The records appear below. Report how many of their lines contain the word "Automorphic", giving the number alone.
________________________________________
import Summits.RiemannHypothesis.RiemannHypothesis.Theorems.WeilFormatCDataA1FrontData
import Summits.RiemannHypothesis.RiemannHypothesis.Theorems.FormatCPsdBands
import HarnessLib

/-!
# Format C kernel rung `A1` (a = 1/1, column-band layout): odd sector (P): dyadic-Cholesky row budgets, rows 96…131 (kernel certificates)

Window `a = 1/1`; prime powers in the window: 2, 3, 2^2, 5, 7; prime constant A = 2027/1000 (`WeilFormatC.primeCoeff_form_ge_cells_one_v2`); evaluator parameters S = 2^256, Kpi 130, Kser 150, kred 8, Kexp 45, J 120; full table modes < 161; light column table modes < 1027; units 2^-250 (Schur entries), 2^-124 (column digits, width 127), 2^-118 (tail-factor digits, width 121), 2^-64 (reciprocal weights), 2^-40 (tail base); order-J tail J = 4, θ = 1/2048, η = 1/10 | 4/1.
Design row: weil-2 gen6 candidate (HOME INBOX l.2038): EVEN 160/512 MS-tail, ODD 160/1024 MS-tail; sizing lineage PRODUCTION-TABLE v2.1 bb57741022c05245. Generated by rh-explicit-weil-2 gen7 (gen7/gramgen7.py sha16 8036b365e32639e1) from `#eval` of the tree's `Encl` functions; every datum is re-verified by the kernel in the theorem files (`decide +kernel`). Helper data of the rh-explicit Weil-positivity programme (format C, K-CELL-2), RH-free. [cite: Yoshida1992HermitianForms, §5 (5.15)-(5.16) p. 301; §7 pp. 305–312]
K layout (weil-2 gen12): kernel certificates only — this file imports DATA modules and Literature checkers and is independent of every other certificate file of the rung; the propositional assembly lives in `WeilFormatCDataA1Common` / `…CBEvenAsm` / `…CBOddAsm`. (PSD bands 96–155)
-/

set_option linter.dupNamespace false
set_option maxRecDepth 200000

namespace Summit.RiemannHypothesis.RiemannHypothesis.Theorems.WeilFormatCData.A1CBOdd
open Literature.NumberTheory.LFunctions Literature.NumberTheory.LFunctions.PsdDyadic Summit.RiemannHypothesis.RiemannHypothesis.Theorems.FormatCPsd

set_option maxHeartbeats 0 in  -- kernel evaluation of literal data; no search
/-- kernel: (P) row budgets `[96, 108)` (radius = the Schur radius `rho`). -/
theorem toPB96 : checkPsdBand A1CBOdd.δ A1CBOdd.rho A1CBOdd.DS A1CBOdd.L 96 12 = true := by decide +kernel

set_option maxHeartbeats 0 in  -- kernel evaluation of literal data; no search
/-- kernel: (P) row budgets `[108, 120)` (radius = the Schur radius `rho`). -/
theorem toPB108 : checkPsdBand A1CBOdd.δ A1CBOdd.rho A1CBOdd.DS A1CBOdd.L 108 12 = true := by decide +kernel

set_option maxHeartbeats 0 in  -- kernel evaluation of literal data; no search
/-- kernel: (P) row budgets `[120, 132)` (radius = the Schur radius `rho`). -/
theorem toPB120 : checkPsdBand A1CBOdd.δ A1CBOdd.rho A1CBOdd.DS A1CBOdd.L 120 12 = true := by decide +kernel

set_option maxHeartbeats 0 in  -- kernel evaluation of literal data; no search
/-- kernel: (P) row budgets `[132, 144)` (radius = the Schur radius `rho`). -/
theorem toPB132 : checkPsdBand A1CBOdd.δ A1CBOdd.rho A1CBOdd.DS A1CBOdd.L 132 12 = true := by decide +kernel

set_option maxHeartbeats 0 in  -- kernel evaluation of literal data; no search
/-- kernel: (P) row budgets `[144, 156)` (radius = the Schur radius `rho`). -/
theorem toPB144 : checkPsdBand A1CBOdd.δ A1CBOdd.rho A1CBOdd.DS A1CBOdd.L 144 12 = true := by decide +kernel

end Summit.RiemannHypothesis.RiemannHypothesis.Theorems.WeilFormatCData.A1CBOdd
________________________________________
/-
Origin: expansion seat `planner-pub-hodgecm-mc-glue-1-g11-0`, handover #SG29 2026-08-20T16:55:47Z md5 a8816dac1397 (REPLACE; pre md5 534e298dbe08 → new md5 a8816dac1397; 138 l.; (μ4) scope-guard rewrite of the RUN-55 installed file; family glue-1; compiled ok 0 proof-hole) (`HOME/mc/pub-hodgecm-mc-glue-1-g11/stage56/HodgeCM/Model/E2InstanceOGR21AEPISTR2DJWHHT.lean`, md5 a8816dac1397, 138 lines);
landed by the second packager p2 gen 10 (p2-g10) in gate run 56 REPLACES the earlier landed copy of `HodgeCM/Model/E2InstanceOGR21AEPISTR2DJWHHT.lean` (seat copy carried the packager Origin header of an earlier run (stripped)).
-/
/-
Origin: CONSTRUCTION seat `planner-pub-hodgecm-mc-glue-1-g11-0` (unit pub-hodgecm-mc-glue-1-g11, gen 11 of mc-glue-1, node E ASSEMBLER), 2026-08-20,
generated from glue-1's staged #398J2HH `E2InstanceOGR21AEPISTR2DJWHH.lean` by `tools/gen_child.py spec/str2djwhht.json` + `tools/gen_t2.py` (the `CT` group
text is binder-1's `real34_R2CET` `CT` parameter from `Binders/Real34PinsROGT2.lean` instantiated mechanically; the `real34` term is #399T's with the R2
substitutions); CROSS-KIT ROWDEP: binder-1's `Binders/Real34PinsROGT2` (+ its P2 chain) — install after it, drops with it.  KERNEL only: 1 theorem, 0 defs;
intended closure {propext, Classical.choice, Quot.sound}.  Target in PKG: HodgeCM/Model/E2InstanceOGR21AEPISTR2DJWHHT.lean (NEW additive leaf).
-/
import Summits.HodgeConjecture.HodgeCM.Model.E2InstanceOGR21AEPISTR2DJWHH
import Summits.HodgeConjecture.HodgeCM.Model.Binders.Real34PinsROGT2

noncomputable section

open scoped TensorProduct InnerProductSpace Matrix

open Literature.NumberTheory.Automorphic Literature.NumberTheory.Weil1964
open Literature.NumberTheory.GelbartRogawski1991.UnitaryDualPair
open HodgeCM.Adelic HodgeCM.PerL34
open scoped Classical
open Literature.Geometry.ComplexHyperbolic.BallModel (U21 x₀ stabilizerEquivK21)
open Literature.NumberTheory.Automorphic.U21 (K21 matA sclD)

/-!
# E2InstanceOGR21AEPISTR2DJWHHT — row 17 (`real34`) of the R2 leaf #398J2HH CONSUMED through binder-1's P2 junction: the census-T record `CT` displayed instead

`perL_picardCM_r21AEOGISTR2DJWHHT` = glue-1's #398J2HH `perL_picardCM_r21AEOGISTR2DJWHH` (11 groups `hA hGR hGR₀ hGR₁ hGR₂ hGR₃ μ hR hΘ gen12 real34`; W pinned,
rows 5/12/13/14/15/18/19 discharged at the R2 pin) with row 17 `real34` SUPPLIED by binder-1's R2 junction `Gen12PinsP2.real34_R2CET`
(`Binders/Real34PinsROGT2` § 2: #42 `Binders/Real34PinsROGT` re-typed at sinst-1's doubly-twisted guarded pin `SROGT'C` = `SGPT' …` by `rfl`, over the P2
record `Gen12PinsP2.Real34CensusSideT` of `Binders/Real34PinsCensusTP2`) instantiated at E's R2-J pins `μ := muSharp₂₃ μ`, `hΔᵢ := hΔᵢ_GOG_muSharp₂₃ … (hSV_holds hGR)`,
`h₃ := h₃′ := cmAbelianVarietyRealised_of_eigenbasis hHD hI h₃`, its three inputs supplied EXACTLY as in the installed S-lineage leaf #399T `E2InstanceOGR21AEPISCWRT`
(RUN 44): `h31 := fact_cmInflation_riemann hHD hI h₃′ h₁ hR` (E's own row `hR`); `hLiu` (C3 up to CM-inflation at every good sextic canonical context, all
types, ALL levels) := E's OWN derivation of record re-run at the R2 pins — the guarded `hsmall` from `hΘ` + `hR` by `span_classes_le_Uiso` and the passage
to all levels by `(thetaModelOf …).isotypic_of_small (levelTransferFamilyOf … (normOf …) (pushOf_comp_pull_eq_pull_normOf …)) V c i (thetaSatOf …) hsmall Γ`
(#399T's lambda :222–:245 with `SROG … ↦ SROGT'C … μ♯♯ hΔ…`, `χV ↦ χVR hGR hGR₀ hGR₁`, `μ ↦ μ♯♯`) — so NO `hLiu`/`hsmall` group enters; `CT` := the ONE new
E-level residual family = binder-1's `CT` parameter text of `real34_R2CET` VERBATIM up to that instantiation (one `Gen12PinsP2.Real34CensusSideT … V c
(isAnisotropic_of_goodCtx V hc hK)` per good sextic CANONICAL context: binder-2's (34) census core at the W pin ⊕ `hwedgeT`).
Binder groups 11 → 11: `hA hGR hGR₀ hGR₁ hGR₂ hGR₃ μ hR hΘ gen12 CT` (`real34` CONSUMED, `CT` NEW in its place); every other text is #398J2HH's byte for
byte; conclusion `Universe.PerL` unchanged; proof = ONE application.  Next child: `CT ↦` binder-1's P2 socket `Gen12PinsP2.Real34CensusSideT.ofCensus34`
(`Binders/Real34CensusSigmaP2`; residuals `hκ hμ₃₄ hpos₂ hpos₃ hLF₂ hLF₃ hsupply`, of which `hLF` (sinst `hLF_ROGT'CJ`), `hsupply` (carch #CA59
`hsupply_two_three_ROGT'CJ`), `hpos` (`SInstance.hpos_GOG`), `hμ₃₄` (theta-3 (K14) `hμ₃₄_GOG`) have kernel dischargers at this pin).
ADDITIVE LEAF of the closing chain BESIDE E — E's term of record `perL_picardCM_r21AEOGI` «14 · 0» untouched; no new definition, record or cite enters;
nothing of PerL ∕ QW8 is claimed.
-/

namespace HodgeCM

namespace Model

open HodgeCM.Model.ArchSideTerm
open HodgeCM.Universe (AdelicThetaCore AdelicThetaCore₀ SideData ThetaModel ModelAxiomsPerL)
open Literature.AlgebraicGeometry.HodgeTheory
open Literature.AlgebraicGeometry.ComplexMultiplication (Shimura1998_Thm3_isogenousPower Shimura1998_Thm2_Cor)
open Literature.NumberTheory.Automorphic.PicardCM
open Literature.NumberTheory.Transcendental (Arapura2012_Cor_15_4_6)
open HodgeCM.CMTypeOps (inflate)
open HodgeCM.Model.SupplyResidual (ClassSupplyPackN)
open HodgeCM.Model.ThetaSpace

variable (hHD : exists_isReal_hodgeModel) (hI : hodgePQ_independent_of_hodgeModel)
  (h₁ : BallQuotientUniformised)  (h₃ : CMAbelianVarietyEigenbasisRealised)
________________________________________
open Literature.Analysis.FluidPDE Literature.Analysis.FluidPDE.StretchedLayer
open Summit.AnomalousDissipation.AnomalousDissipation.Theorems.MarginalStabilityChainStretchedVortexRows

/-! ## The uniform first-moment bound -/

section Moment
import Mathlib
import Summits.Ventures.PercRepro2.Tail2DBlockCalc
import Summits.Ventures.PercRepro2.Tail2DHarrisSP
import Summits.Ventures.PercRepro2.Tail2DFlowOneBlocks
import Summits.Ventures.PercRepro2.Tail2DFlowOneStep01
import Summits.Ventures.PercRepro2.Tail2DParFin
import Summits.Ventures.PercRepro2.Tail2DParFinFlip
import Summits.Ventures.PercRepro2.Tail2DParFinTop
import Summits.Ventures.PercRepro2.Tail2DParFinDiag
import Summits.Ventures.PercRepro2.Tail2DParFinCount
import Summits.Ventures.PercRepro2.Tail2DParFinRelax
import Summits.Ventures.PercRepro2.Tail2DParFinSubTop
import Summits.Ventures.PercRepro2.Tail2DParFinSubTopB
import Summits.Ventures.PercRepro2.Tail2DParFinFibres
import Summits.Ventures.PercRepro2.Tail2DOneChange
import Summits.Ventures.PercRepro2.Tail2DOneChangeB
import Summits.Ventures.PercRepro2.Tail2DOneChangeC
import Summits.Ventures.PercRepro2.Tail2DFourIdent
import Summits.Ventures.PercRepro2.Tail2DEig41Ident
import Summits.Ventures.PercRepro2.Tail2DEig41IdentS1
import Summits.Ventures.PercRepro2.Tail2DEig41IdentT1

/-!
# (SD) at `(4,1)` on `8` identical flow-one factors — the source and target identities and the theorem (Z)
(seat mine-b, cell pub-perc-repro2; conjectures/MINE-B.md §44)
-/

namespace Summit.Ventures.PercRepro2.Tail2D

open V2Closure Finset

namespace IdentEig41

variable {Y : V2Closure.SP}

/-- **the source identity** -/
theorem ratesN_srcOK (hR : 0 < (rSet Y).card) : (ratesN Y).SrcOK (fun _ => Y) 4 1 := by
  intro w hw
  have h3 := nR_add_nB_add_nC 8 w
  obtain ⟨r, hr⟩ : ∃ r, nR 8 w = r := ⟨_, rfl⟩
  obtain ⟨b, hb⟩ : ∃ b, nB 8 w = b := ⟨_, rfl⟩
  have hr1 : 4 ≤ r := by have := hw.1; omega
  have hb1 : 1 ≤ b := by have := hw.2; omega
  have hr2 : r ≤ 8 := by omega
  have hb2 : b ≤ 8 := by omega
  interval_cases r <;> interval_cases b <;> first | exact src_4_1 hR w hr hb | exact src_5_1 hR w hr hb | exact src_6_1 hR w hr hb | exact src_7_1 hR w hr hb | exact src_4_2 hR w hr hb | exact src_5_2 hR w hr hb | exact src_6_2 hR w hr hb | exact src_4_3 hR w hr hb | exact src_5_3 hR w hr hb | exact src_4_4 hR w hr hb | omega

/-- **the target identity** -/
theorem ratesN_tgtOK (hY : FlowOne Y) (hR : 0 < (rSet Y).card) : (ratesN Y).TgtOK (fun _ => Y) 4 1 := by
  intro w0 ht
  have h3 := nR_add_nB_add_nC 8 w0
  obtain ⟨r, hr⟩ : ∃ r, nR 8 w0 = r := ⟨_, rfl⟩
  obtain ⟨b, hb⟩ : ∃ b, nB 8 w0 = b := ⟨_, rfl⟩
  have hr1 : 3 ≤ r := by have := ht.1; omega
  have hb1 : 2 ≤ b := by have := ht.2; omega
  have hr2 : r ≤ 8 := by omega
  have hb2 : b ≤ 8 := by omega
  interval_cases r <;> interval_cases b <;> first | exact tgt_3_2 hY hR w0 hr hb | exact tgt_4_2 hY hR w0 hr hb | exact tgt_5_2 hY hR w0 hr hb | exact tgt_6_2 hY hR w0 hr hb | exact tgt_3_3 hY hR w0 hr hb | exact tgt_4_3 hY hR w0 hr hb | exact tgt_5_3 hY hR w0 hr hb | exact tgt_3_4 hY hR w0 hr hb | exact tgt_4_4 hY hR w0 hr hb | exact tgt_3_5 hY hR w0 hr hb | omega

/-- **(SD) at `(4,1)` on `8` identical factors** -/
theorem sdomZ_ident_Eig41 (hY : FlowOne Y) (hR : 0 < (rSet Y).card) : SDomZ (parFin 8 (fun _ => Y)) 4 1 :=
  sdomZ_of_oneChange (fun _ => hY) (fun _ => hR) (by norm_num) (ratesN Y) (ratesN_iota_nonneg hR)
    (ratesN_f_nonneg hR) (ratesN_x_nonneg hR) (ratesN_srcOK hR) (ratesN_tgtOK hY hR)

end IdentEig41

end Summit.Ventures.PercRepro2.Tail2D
________________________________________
Written answer >> 3